Your task is to copy the stretch of lines in the records below that begins with the line containing "ℝ³, for any" and ends with the line containing "box clause dropped).", exactly as written, with nothing added.

(DATA FOR THE TASK):
[Start of section]

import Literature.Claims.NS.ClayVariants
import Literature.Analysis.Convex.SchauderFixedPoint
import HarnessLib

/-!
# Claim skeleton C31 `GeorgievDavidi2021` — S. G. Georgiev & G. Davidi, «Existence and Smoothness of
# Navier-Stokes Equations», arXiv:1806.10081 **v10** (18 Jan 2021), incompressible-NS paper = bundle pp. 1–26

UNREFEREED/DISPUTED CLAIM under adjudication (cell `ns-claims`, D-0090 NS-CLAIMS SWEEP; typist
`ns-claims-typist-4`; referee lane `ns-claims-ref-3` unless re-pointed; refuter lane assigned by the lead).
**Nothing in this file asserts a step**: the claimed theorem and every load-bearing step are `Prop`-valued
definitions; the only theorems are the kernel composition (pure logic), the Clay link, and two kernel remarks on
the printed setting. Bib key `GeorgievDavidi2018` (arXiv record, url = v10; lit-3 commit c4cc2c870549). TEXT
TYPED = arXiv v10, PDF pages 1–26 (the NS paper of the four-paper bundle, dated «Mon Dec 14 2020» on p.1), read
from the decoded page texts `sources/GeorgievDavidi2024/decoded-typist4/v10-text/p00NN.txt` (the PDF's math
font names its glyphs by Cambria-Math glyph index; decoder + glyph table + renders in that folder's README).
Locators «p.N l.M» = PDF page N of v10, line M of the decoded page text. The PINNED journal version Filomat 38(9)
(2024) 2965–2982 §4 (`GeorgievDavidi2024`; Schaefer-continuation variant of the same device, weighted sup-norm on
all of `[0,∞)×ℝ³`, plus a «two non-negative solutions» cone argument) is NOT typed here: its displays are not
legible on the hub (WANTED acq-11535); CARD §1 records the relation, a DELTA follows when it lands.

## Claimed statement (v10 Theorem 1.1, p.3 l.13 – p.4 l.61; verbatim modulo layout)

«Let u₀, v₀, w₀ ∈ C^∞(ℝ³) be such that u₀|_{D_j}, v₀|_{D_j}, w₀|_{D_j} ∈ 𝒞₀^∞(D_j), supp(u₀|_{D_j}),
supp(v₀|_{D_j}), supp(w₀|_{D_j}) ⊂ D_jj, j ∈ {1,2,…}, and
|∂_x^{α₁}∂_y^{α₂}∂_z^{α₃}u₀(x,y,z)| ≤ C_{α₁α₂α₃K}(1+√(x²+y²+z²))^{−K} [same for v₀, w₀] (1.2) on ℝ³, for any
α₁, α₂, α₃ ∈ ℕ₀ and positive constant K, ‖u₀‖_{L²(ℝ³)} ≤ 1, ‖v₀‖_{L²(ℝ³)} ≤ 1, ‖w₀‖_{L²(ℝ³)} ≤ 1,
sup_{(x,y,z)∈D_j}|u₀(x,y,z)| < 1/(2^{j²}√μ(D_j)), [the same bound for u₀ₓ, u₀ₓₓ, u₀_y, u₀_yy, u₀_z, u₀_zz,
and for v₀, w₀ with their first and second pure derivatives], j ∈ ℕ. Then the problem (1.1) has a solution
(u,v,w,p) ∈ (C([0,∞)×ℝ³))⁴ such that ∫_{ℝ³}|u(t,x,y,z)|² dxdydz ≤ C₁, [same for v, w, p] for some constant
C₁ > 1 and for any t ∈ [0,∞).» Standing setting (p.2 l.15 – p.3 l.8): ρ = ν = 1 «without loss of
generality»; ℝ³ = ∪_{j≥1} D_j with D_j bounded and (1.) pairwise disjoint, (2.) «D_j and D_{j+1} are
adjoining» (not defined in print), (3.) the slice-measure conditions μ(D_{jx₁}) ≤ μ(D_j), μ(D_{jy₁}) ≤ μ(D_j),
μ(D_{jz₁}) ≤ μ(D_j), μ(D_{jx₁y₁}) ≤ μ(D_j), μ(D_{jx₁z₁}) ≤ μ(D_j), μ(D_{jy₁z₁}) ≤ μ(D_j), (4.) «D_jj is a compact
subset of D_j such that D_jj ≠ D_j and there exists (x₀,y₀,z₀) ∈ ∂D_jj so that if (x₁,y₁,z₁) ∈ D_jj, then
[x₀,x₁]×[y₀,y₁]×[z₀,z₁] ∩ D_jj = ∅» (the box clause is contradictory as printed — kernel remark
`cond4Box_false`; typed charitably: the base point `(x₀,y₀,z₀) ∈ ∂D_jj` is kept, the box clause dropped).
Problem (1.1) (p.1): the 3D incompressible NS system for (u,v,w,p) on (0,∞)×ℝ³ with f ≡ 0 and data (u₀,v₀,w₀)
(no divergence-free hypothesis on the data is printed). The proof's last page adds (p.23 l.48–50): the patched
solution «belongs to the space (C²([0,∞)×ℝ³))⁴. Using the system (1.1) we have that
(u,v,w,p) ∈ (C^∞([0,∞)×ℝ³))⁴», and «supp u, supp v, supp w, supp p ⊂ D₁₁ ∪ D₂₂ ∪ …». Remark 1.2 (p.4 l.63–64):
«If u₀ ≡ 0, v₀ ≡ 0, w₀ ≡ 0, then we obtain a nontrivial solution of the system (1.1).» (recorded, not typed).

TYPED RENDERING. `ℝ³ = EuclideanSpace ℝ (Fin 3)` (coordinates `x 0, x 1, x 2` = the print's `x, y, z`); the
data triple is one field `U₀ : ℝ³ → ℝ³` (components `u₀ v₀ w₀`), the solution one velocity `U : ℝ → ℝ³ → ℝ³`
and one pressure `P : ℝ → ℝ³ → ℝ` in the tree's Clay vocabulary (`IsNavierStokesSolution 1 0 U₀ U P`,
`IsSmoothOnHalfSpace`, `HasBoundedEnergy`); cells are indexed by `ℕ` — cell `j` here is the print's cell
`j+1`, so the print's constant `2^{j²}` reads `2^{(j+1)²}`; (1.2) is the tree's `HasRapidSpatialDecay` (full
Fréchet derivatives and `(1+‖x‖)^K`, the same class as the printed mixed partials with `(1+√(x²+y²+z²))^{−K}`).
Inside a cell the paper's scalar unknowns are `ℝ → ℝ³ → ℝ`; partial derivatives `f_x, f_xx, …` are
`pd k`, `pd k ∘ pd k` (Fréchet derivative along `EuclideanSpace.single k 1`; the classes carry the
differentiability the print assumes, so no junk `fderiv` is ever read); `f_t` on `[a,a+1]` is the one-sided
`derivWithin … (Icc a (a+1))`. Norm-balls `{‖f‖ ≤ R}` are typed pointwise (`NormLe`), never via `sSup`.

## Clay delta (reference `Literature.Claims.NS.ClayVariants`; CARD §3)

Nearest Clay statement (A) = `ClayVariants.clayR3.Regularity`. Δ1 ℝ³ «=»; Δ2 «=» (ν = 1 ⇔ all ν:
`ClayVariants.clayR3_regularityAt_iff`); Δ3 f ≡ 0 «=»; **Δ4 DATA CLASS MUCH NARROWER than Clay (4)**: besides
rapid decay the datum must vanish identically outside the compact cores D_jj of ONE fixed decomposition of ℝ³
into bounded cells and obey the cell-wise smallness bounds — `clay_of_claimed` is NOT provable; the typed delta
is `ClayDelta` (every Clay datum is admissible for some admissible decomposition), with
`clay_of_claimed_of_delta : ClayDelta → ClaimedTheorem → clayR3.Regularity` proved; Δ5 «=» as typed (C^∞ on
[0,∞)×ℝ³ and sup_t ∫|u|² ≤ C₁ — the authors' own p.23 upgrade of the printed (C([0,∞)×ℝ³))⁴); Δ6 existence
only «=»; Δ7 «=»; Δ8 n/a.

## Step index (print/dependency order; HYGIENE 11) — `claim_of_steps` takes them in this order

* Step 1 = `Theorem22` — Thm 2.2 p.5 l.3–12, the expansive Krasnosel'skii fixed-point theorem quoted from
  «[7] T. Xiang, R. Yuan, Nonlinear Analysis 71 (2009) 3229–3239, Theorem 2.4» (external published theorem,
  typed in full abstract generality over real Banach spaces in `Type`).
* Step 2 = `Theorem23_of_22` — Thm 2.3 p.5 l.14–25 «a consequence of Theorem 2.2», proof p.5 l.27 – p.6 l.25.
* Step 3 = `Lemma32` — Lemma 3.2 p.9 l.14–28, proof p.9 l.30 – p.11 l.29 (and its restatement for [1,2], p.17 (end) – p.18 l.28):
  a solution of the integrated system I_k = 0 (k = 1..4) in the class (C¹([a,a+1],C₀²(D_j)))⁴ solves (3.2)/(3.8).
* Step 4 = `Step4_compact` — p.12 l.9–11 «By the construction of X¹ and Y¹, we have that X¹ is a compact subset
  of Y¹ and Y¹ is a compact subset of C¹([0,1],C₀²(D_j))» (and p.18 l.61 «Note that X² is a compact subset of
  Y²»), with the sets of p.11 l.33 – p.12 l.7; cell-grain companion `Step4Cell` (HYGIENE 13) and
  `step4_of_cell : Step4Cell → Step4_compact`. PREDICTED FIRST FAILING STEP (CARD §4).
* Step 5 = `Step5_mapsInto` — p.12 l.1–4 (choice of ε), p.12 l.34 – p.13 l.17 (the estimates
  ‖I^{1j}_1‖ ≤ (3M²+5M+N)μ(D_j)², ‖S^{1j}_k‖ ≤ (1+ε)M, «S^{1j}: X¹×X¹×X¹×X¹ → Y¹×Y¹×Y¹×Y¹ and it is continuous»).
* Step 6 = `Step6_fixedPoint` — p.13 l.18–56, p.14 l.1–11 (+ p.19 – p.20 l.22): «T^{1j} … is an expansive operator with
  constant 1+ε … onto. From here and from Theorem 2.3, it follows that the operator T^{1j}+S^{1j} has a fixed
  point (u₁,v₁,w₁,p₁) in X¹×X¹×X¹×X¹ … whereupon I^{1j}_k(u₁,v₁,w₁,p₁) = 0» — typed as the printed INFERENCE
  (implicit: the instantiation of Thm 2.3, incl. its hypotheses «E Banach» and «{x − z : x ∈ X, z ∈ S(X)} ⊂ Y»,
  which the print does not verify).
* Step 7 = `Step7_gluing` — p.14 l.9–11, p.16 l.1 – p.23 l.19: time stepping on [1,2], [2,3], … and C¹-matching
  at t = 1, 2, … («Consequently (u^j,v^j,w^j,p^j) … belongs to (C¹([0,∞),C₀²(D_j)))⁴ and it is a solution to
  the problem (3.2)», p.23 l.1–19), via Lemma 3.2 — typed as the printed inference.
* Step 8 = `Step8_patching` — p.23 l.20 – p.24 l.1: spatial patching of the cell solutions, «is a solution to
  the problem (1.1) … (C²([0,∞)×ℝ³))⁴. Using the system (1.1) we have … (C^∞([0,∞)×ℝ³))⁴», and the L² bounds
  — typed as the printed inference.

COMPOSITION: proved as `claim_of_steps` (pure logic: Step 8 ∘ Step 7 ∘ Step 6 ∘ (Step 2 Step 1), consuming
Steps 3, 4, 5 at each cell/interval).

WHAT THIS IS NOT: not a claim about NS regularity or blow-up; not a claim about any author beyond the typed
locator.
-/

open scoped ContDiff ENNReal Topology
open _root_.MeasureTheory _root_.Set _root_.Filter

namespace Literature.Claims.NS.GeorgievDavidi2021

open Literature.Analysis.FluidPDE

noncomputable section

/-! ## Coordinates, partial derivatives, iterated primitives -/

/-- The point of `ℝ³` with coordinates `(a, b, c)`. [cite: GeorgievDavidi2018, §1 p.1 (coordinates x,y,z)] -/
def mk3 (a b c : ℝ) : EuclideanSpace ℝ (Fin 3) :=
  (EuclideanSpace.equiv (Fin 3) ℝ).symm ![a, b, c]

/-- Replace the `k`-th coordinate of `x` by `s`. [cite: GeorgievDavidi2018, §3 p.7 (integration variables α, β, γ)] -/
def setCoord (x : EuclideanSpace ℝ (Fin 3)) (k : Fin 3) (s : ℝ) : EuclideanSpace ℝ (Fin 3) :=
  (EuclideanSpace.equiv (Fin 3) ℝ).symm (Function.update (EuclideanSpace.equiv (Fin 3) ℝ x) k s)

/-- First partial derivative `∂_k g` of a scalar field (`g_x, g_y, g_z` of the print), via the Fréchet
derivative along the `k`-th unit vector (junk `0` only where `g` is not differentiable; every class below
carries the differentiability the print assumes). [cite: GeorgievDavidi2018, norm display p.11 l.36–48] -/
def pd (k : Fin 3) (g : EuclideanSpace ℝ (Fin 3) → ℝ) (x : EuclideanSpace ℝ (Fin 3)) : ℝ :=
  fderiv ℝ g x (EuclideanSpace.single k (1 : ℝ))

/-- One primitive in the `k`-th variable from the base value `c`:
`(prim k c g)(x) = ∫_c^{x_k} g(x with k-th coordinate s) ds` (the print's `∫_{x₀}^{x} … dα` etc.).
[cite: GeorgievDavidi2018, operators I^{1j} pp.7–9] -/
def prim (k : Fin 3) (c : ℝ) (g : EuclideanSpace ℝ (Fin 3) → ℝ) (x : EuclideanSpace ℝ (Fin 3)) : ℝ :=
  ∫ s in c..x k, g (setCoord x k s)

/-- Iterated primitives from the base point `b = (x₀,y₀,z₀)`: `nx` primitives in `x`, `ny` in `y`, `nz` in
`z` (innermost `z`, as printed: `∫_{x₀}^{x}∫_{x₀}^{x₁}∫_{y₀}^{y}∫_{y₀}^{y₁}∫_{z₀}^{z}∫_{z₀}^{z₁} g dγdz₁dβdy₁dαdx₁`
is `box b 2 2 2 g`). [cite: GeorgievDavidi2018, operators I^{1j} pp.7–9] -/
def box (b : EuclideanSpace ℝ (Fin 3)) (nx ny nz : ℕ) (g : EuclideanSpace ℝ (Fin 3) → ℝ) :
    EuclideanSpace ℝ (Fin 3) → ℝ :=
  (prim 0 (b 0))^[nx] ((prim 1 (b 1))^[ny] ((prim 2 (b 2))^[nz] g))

[End of section]

(RESPONSE TO THE TASK):
|∂_x^{α₁}∂_y^{α₂}∂_z^{α₃}u₀(x,y,z)| ≤ C_{α₁α₂α₃K}(1+√(x²+y²+z²))^{−K} [same for v₀, w₀] (1.2) on ℝ³, for any
α₁, α₂, α₃ ∈ ℕ₀ and positive constant K, ‖u₀‖_{L²(ℝ³)} ≤ 1, ‖v₀‖_{L²(ℝ³)} ≤ 1, ‖w₀‖_{L²(ℝ³)} ≤ 1,
sup_{(x,y,z)∈D_j}|u₀(x,y,z)| < 1/(2^{j²}√μ(D_j)), [the same bound for u₀ₓ, u₀ₓₓ, u₀_y, u₀_yy, u₀_z, u₀_zz,
and for v₀, w₀ with their first and second pure derivatives], j ∈ ℕ. Then the problem (1.1) has a solution
(u,v,w,p) ∈ (C([0,∞)×ℝ³))⁴ such that ∫_{ℝ³}|u(t,x,y,z)|² dxdydz ≤ C₁, [same for v, w, p] for some constant
C₁ > 1 and for any t ∈ [0,∞).» Standing setting (p.2 l.15 – p.3 l.8): ρ = ν = 1 «without loss of
generality»; ℝ³ = ∪_{j≥1} D_j with D_j bounded and (1.) pairwise disjoint, (2.) «D_j and D_{j+1} are
adjoining» (not defined in print), (3.) the slice-measure conditions μ(D_{jx₁}) ≤ μ(D_j), μ(D_{jy₁}) ≤ μ(D_j),
μ(D_{jz₁}) ≤ μ(D_j), μ(D_{jx₁y₁}) ≤ μ(D_j), μ(D_{jx₁z₁}) ≤ μ(D_j), μ(D_{jy₁z₁}) ≤ μ(D_j), (4.) «D_jj is a compact
subset of D_j such that D_jj ≠ D_j and there exists (x₀,y₀,z₀) ∈ ∂D_jj so that if (x₁,y₁,z₁) ∈ D_jj, then
[x₀,x₁]×[y₀,y₁]×[z₀,z₁] ∩ D_jj = ∅» (the box clause is contradictory as printed — kernel remark
`cond4Box_false`; typed charitably: the base point `(x₀,y₀,z₀) ∈ ∂D_jj` is kept, the box clause dropped).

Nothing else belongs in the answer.